Wednesday, October 10, 2012

                   
          Garcillano vs House of Representatives
       GR 170338, December 23, 2008



Facts:

    These are two (2) consolidated cases regarding the tapes ostensibly containing a wire tapped conversation purportedly between the President of the Philippines and a high-ranking official of the Commission on Elections (COMELEC). The tapes, notoriously referred to as the “Hello Garci” tapes, allegedly contained the President’s instructions to COMELEC Commissioner Virgilio Garcillano to manipulate in her favor results of the 2004 presidential elections. These recordings were to become the subject of heated legislative hearings conducted separately by committees of both House of Congress.

    Petitioner in GR 170338,Virgilio Garcillano, filed a petition to restrain the House Committees from using the tape recordings of the “illegally obtained” wiretap led conversations in their committee reports and for any purpose and be ordered that the said recordings be stricken off the records of the inquiry, and that respondent house committees desist from further using the recordings in any of the House proceedings.
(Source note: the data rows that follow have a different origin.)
import Summits.ResolutionOfSingularities.ResolutionOfSingularities.Theorems.NoJumpOrderQ
import HarnessLib

/-!
# NoJump — decomp-res lens-5 («finite/base range + asymptotic regime + bridge»), generation 14

(decomp-res node N70 «NoJump ∥ JumpCut», PROOF NODE: lens-5 g14 `NoJump.lean` sha256 05b2bacbf18a7deb, critic
row 88 CLEARED —
item 31871 `MaxContactCut.ICNoRecurrentJumpDeep` PROVED BY NAME (`icNoRecurrentJumpDeep_holds`); convergent
independent proof lens-3 g13
`JumpCut` (row 89, co-credit; its MAP delta lands separately as `Theorems/JumpCutClasses.lean` rebased on this file).)

[WRITER NOTE (decomp-res writer g5).  Lens file VERBATIM, split in two for the 400-line limit (§1 =
`Theorems.NoJumpOrderQ`, imported; §§2–4 here); only the lens's out-of-tree dupNamespace linter
option line is dropped (tree convention).  This is a BY-NAME file: it imports the route cone through `Theorems.MaxContactCutItineraryCut`
because it proves a route item by name.  TREE: 31871 PROVED; 31770 `DefectWalksDeep` ⟺ 31870-class `NoPlateauWalksDeep`
(`defectWalksDeep_iff_noPlateau`); located residual of the cell = ONE: «subcritical plateau ∧ translation-recurrent»
(critic g3 final).  Operator ask: `ledger workitem close stmt-ResolutionOfSingularities-31871 --as proved --by
Summit.ResolutionOfSingularities.ResolutionOfSingularities.Theorems.NoJump.icNoRecurrentJumpDeep_holds` if the gate does not
match it automatically.]

RESIDUAL MODE on the live route `MaxContactCut`, host piece BY NAME: the aside `MaxContactCut.ICNoRecurrentJumpDeep`
(`= ItineraryCutClasses.NoRecurrentJumpWalksDeep`, `Iff.rfl`, tree `MaxContactCutItineraryCut.icNoRecurrentJumpDeep_iff`),
the «jump half» of item 31770 `MaxContactCut.DefectWalksDeep` (`= TightDefectClasses.DefectWalksTerminateDeep`) under the
tree equivalence `ItineraryCutClasses.defectDeep_iff : DefectWalksTerminateDeep ↔ NoPlateauWalksDeep ∧
NoRecurrentJumpWalksDeep`.

## THE RESULT (PROVED, 0 sorry): forced walks from a root never jump

`shade_succ_le_shade` — for every prime `p`, every `e`, every field `K` of characteristic `p`, every ROOT `s₀`
(`r = 0`, cleaned, `ord ≥ q = pᵉ`) and every forced walk `W : ForcedWalk (p^e) s₀` of the tree's E-model
(`TightDefectClasses.ForcedWalk`: point blow-ups at equimultiple points of the new exceptional divisor, the origin an
ISOLATED point of the top locus at every stage):

  `(W.st (n+1)).shade ≤ (W.st n).shade` for every `n`.

Hence `noRecurrentJumpWalksDeep_holds : NoRecurrentJumpWalksDeep`, `icNoRecurrentJumpDeep_holds :
MaxContactCut.ICNoRecurrentJumpDeep` (a route item CLOSES), and THE CUT of this node (EXACT, by name):

  `defectWalksDeep_iff_noPlateau : MaxContactCut.DefectWalksDeep ↔ NoPlateauWalksDeep`

— the summit-strength residual 31770 IS the plateau class: «no infinite forced deep walk of eventually constant positive
shade». Moreover along every forced walk from a root the shade is ANTITONE (`shade_antitone`) and eventually constant
(`shade_eventuallyStalls`), and the order stays in the window `q ≤ ord (W.st t).F < 2q` (`order_lt_two_mul`).

## THE PROOF (the lens-5 triad, read on the ORDER axis: base range `o = q` · range `o ≥ 2q` · bridge `q ∣ o`)

* (J1) ORDER CEILING `o_t < 2q` (§2, `order_lt_two_mul`): the new exceptional component created at step `t` has
  multiplicity `r_{t+1}(j_t) = o_t − q` (tree `BoundaryLedger.r_succ_eq`), and at the ISOLATED state `t+1` every pair of
  multiplicities sums to `< q` (tree `TightDefectStrongWalks.pair_lt_of_isolatedTop`, `X_pow_mul_X_pow_dvd_of_forall_le`,
  `ItineraryCutClasses.walk_r`).  [The «asymptotic range» `o ≥ 2q` of Hauser–Perlega's kangaroo points is EMPTY along
  forced walks: after a blow-up at order `≥ 2q` the new exceptional multiplicity is `≥ q`, `u_j^q ∣ F′`, and
the top locus
  contains the surface `{z = u_j = 0}` — Hauser–Perlega 2019 Comment (b): «the center `Z′ = V(z, x₁)` …
can be blown up»;
  the point blow-up is no longer forced.]
* (J2) BRIDGE `q ∣ o_t` at a jump (tree `PointBlowup.necessary_of_shadeIncreases_pow` (i) = [HauserPerlega2019, §3 Thm (2)],
  [Moh1987]); with (J1) and `o_t ≥ q`: a jump can only happen at ORDER EXACTLY `q`.
* (J3) BASE RANGE `o = q` — THE NEW LEMMA (§1, `not_isEquimultiplePoint_of_ordZero_eq`, every dimension, every `q ≥ 1`,
  every field): if `F` is cleaned of `q`-th powers, `ord F = q` EXACTLY, and `u_i ∣ F` for some `i ≠ j`, then NO
point `b` of
  the `u_j`-chart with `b_j = 0`, `b_i ≠ 0` is equimultiple.  Proof: the `u_j`-free layer of the point transform is
  `g̃ = g(u + b)` with `g = in(F)(u_j := 1)` (only the initial monomials reach `u_j`-exponent `|d| − q = 0`), a polynomial of
  degree `≤ q`; equimultiplicity makes `g̃ = c + Q` with `Q` its degree-`q` part; substituting `u_i := −b_i` kills `g̃`
  (because `u_i ∣ g`), whence every degree-`q` coefficient of `g̃` off `u_i^q` vanishes and `c = −Q₀(−b_i)^q`; but the
  coefficient of `u_i^q` in `g̃` is the coefficient of the `q`-th power `u_i^q` in the CLEANED `F`, i.e. `0`; so `g̃ = 0`,
  `g = g̃(u − b) = 0`, and an initial monomial of `F` has coefficient `0` — absurd.
* (J4) A jump LOSES an old exceptional component: some `i₀ ≠ j_t` with `b_t i₀ ≠ 0` and `r_t i₀ ≥ 1` (tree
  `necessary_of_shadeIncreases_pow` (iii) = [HauserPerlega2019, §3 Thm (7) + Comment (d)]); along a walk from a root
  `u^{r_t} ∣ F_t` (`walk_r`), so `u_{i₀} ∣ F_t`, and (J3) at `o_t = q` says the point `b_t` is not equimultiple —
  contradicting `W.equimult t`.  ∎

## Pieces and tags (critic format)

  Target (BY NAME) `MaxContactCut.DefectWalksDeep` (31770)
    ⟸ `NoPlateauWalksDeep` [EXACT = EQUIVALENT (`defectWalksDeep_iff_noPlateau`) · UNDECIDED · the ONE booked residual
       «plateau»; by `shade_eventuallyStalls` EVERY infinite forced deep walk is eventually a plateau, so nothing else
       remains on the E-model side; its translation-free part dies by lens-3's `noOriginTails_holds` + `noCornerTowers_tree`
       (ProximityCut rev 3), so the LIVE residual is «plateau ∧ translation-recurrent» (cn16 COORDINATION: ONE residual)]
    ∧ `NoRecurrentJumpWalksDeep` [DECIDED — PROVED here (`noRecurrentJumpWalksDeep_holds`); was UNDECIDED·IDEA-NEEDED in
       tree `ItineraryCutClasses` :291 and aside `MaxContactCut.ICNoRecurrentJumpDeep`].
  Kernels PROVED: `not_isEquimultiplePoint_of_ordZero_eq` (J3), `r_succ_chart`, `order_lt_two_mul` (J1),
  `shade_succ_le_shade`, `not_jumpAt`, `not_recurrentJumps`, `shade_antitone`, `shade_eventuallyStalls`,
  `noRecurrentJumpWalksDeep_holds`, `icNoRecurrentJumpDeep_holds`, `noRecurrentBoundaryJumpWalksDeep_holds`,
  `defectDeep_iff_noPlateau`, `defectWalksDeep_iff_noPlateau`, `defectWalksDeep_iff_icNoPlateau`.

WHY NOVEL (one sentence): the cell's census (T-forced-jump-1, 0 forced jumps / 187 170) and critic note cn16 looked for
the obstruction at the PARENT («heavy pair or top axis»), which is false as a statement about states (an isolated, light,
axis-free jump parent exists: `q = 4`, `F = xyz⁷+xy⁷+x²y⁶+x³y⁵+x⁵y³+x⁶y²+x⁷y+x¹⁴y`, `r =
(1,1,0)`, chart `x`, `b = (0,1,0)`,
shade `6 → 7`; lens-5 g14 scratch/iso2.py), whereas the true obstruction is the CHILD's isolation (J1) plus the order-`q`
rigidity (J3), neither of which is in the tree, in [Hauser2010]/[HauserPerlega2019]/[Moh1987] (who do not work under the
isolated-top-locus constraint), or in any cell node (ItineraryCut, BoundaryLedger, LassoCut, HugDimension, ProximityCut
list the jump half as UNDECIDED).
WHY STRICTLY WEAKER / EXACT: nothing weaker is claimed — the jump half is DECIDED (true), and the cut `31770 ⟺
NoPlateauWalksDeep`
is an equivalence proved in the tree's own terms.

Self-check: `lean check` rc 0, 0 sorry; imports = tree `Theorems.BoundaryLedgerModel`, `Theorems.MaxContactCutItineraryCut`
+ HarnessLib only.  (Sources: Hauser2010 §§D,F,G; HauserPerlega2019 §3 Theorem (2),(7), Comments (b),(d); Moh1987 §1.)
-/


noncomputable section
    Petitioners in GR 179275, both retired justices in the CA, filed a petition seeking to bar the Senate from conducting its scheduled legislative inquiry, arguing that the inquiry violates RA 4200 and the Constitutional mandate regarding the publication of its rules of procedure in the conduct of inquiries in aid of legislation.

   Respondents in this particular case justified their non-observance of the constitutional mandate by arguing that the rules have never been amended since 1995 and despite that, they are published in booklet form available to anyone for free and accessible to the public at the Senate’s Internet web page.

Issue:

     Whether or not publication, in the Internet and in pamphlet form, of the Senate Rules of Procedure is deemed valid as publication mandated by the Constitution.

Held:

     Absence of any amendment to the rules cannot justify the Senate’s defiance of the clear and unambiguous language of Section 21, Article VI of the Constitution. The organic law instructs, without more, that the Senate or it’s committees may conduct inquiries in aid of legislation only in accordance with duly published rules of procedure, and does not make any distinction whether or not these rules have undergone amendments or revisions. The constitutional mandate to publish the said rules prevails over any custom, practice, or tradition followed by the Senate.

    The invocation by the respondents of the provisions of RA 8792 or the E-Commerce Act of 2000, to support their claim of valid publication through the Internet is all the more incorrect. RA 8792 considers an electronic data message or an electronic document only for evidentiary purposes. The law merely recognizes the admissibility in evidence (for being original) of electronic data messages and/or electronic documents. It does not make the Internet a medium for publishing laws, rules and regulations.

     Given this discussion, the respondent Senate Committees, therefore, could not, in violation of the Constitution, use its unpublished rules in the legislative inquiry subject of these consolidated cases. The conduct of inquiries in aid of legislation by the Senate has to be deferred until it shall have caused the publication of the rules, because it can do so only “in accordance with its duly published rules of procedure.”

      Petition in GR 170338 is dismissed and petition in GR 179275 is granted.